One possible explanation is that direct-to-consumer advertising for drugs — allowed only in the United States and New Zealand — has increased people’s expectations of the benefits of drugs, creating stronger placebo effects. But Mogil’s results hint at another factor. “Our data suggest that the longer a trial is and the bigger a trial is, the bigger the placebo is going to be,” he says.

Longer, bigger US trials probably cost more, and the glamour and gloss of their presentation might indirectly enhance patients’ expectations, Mogil speculates. Some larger US trials also use contract research organizations that can employ nurses who are dedicated to the trial patients, he adds — giving patients a very different experience compared to those who take part in a small trial run by an academic lab, for instance, where research nurses may have many other responsibilities.

So good old glamor and gloss—American specialties, for sure—could be making anything in the shape of a pill more effective. On the other hand, the paper itself suggests a more prosaic possibility:

Our study results are of course potentially influenced by trends in study quality and/or publication bias….In the past, small studies were conducted. If they had a large placebo response, they did not show a positive treatment advantage and therefore they were not published. In contemporary U.S. studies, trials are typically large enough to detect positive treatment advantage despite large placebo responses, and therefore reported placebo responses appear to have increased.

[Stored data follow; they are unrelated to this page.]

import Summits.QuantumFields.QCD.Theorems.QuarksAsStableActionStableActionBridgeSliceNilpotent

/-!
# Transport of a similarity through the time-ordered product of the fermion determinant
(helper for crux stmt-QuantumFields-9737 `QuarksAsStableAction.StableActionBridge`, line `Sketch` —
stubs `det_one_sub_prod_conj` and `sliceKron_one_mul_sliceGaugeRot_comm`)

In the transfer-matrix form of the Wilson fermion determinant,
`det D_W = c · det (1 − ∏_t M_t W_t)` (time-ordered product of the one-step matrices `M_t` and the
temporal transporters `W_t`), the one-step matrix of the Wilson-determinant transfer form and
Smit's one-particle fermionic transfer matrix `M_F(U_t)` (Smit, *Introduction to Quantum Fields on
a Lattice*, §6.5 (6.84)–(6.91); Lüscher 1977) are similar by a *spin-only* matrix,
`M_t = V M_F(U_t) V⁻¹` with `V = 1 ⊗ γ₀γ₅`.  The temporal transporters `W_t = G_t` are gauge
rotations of the slice quark modes, hence *spin-blind* (`sliceGaugeRot g = R_c ⊗ 1`), so they
commute with `V`; the conjugations then telescope through the product,
`∏_t (V X_t V⁻¹ G_t) = V (∏_t X_t G_t) V⁻¹`, and `det (1 − V Q V⁻¹) = det (V (1 − Q) V⁻¹) = det (1 − Q)`.

This file records the two registered atoms of this step:

* `det_one_sub_prod_conj` — the pure matrix algebra: for `V' V = 1 = V V'` and `G_i V = V G_i`,
  `det (1 − ∏_{i<L} V X_i V' G_i) = det (1 − ∏_{i<L} X_i G_i)` (induction on `L` via
  `List.range_succ`; then `Matrix.det_mul_right_comm`);
* `sliceKron_one_mul_sliceGaugeRot_comm` — a spin-only matrix `1 ⊗ Γ` commutes with the gauge
  rotation `sliceGaugeRot g = R_c ⊗ 1` (the landed `sliceKron` toolkit,
  `SliceNilpotent.sliceKron_mul`).

The reusable pieces (commutation with the inverse, the telescoping product identity, the
conjugated `1 − Q`) are exported in the sub-namespace `ConjTransport`, stated in an arbitrary
monoid / ring.  Pure theorem file (no definitions).

[cite: Smit2023, §6.5 (6.84)–(6.91)]
-/

noncomputable section

namespace Summit.QuantumFields.QCD.Cruxes.StableActionBridge.Sketch

open MeasureTheory Matrix Literature.MathematicalPhysics.QuantumFieldTheory
  Literature.MathematicalPhysics.QuantumLattice
open Literature.Probability.LatticeModels (TorusSite)

namespace ConjTransport

/-! ### Monoid / ring algebra of the conjugation `X ↦ V X V'` -/

/-- If `G` commutes with `V` and `V'` is a two-sided inverse of `V`, then `G` commutes with `V'`:
`V' G = G V'`. [folklore] -/
theorem inv_mul_comm_of_mul_comm {R : Type*} [Monoid R] {V V' G : R} (hV'V : V' * V = 1)
    (hVV' : V * V' = 1) (hG : G * V = V * G) : V' * G = G * V' := by
  calc V' * G = V' * G * (V * V') := by rw [hVV', mul_one]
    _ = V' * (G * V) * V' := by rw [← mul_assoc, mul_assoc V' G V]
    _ = V' * V * G * V' := by rw [hG, ← mul_assoc]
    _ = G * V' := by rw [hV'V, one_mul]

/-- **Telescoping of conjugations through an ordered product.**  If `V' V = 1 = V V'` and every
`G i` commutes with `V`, then
`∏_{i<L} (V X_i V' G_i) = V (∏_{i<L} X_i G_i) V'` (ordered `List` product over `List.range L`).
[folklore] -/
theorem prod_map_conj_mul {R : Type*} [Monoid R] (V V' : R) (X G : ℕ → R) (hV'V : V' * V = 1)
    (hVV' : V * V' = 1) (hG : ∀ i, G i * V = V * G i) :
    ∀ L : ℕ, ((List.range L).map fun i => V * X i * V' * G i).prod =
      V * ((List.range L).map fun i => X i * G i).prod * V'
  | 0 => by rw [List.range_zero, List.map_nil, List.map_nil, List.prod_nil, mul_one, hVV']
  | L + 1 => by
    rw [List.range_succ, List.map_append, List.map_append, List.prod_append, List.prod_append,
      List.map_singleton, List.map_singleton, List.prod_singleton, List.prod_singleton,
      prod_map_conj_mul V V' X G hV'V hVV' hG L]
    -- `(V P V') (V X V' G) = V P (V' V) X (V' G) = V (P (X G)) V'`
    set P := ((List.range L).map fun i => X i * G i).prod
    calc V * P * V' * (V * X L * V' * G L)
        = V * P * (V' * V) * X L * (V' * G L) := by simp only [mul_assoc]
      _ = V * (P * (X L * G L)) * V' := by
          rw [hV'V, mul_one, inv_mul_comm_of_mul_comm hV'V hVV' (hG L)]
          simp only [mul_assoc]

/-- `1 − V Q V' = V (1 − Q) V'` when `V V' = 1`. [folklore] -/
theorem one_sub_conj {R : Type*} [Ring R] (V V' Q : R) (hVV' : V * V' = 1) :
    1 - V * Q * V' = V * (1 - Q) * V' := by
  rw [mul_sub, sub_mul, mul_one, hVV']

/-- `det (V P V') = det P` when `V V' = 1` (`det (V P V') = det (V V' P)`). [folklore] -/
theorem det_conj_of_mul_eq_one {n : Type*} [Fintype n] [DecidableEq n] {R : Type*} [CommRing R]
    (V V' P : Matrix n n R) (hVV' : V * V' = 1) : (V * P * V').det = P.det := by
  rw [Matrix.det_mul_right_comm, hVV', Matrix.one_mul]

end ConjTransport

/-- **Stub `det_one_sub_prod_conj` of line `Sketch`.**  Transport of a similarity `X_i ↦ V X_i V'`
(`V' V = 1 = V V'`) through the time-ordered product of `det (1 − ∏_i M_i G_i)` when the
transporters `G_i` commute with `V`: the conjugations telescope,
`∏_{i<L} (V X_i V' G_i) = V (∏_{i<L} X_i G_i) V'`, and
`det (1 − V Q V') = det (V (1 − Q) V') = det (1 − Q)`. [folklore] -/
theorem det_one_sub_prod_conj : ∀ (n : Type) [Fintype n] [DecidableEq n] (V V' : Matrix n n ℂ) (X G : ℕ → Matrix n n ℂ) (L : ℕ), V' * V = 1 → V * V' = 1 → (∀ i, G i * V = V * G i) → (1 - ((List.range L).map fun i => V * X i * V' * G i).prod).det = (1 - ((List.range L).map fun i => X i * G i).prod).det := by
  intro n _ _ V V' X G L hV'V hVV' hG
  rw [ConjTransport.prod_map_conj_mul V V' X G hV'V hVV' hG L, ConjTransport.one_sub_conj _ _ _ hVV',
    ConjTransport.det_conj_of_mul_eq_one _ _ _ hVV']

/-- **Stub `sliceKron_one_mul_sliceGaugeRot_comm` of line `Sketch`.**  A spin-only matrix `1 ⊗ Γ`
on the slice quark modes commutes with the (spin-blind) one-particle gauge rotation
`sliceGaugeRot g = R_c ⊗ 1` (Smit §4.6 (4.124)–(4.126)):
`(1 ⊗ Γ)(R_c ⊗ 1) = R_c ⊗ Γ = (R_c ⊗ 1)(1 ⊗ Γ)`. [cite: Smit2023, §4.6 (4.124)–(4.126)] -/
theorem sliceKron_one_mul_sliceGaugeRot_comm : ∀ (Nf S : ℕ) [NeZero S] (Γ : Matrix (Fin 4) (Fin 4) ℂ) (g : Literature.Probability.LatticeModels.TorusSite 3 S → Matrix.specialUnitaryGroup (Fin 3) ℂ), sliceKron (Nf := Nf) (S := S) 1 Γ * sliceGaugeRot g = sliceGaugeRot g * sliceKron 1 Γ := by
  intro Nf S _ Γ g
  rw [sliceGaugeRot, SliceNilpotent.sliceKron_mul, SliceNilpotent.sliceKron_mul, Matrix.one_mul,
    Matrix.mul_one, Matrix.one_mul, Matrix.mul_one]

end Summit.QuantumFields.QCD.Cruxes.StableActionBridge.Sketch

end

So it’s possible this is all an artifact of publication bias. In the past, studies with null results for the target drug (i.e., large placebo responses) never saw the light of day. Then pharma companies got smart, and started running larger trials that would show statistically significant results no matter what. So all the studies got published, even those with large placebo responses.

You may decide which to believe. I recommend believing the glitz and glamor explanation, since glitz and glamor are bound to get ever glitzier and more glamorous over time, and are thus likely to improve your pain more. And really, who cares why your pain gets better? If it’s better drugs, fine. If it’s because pharma companies are spending lots of money on marketing, fine. Just make it go away, please.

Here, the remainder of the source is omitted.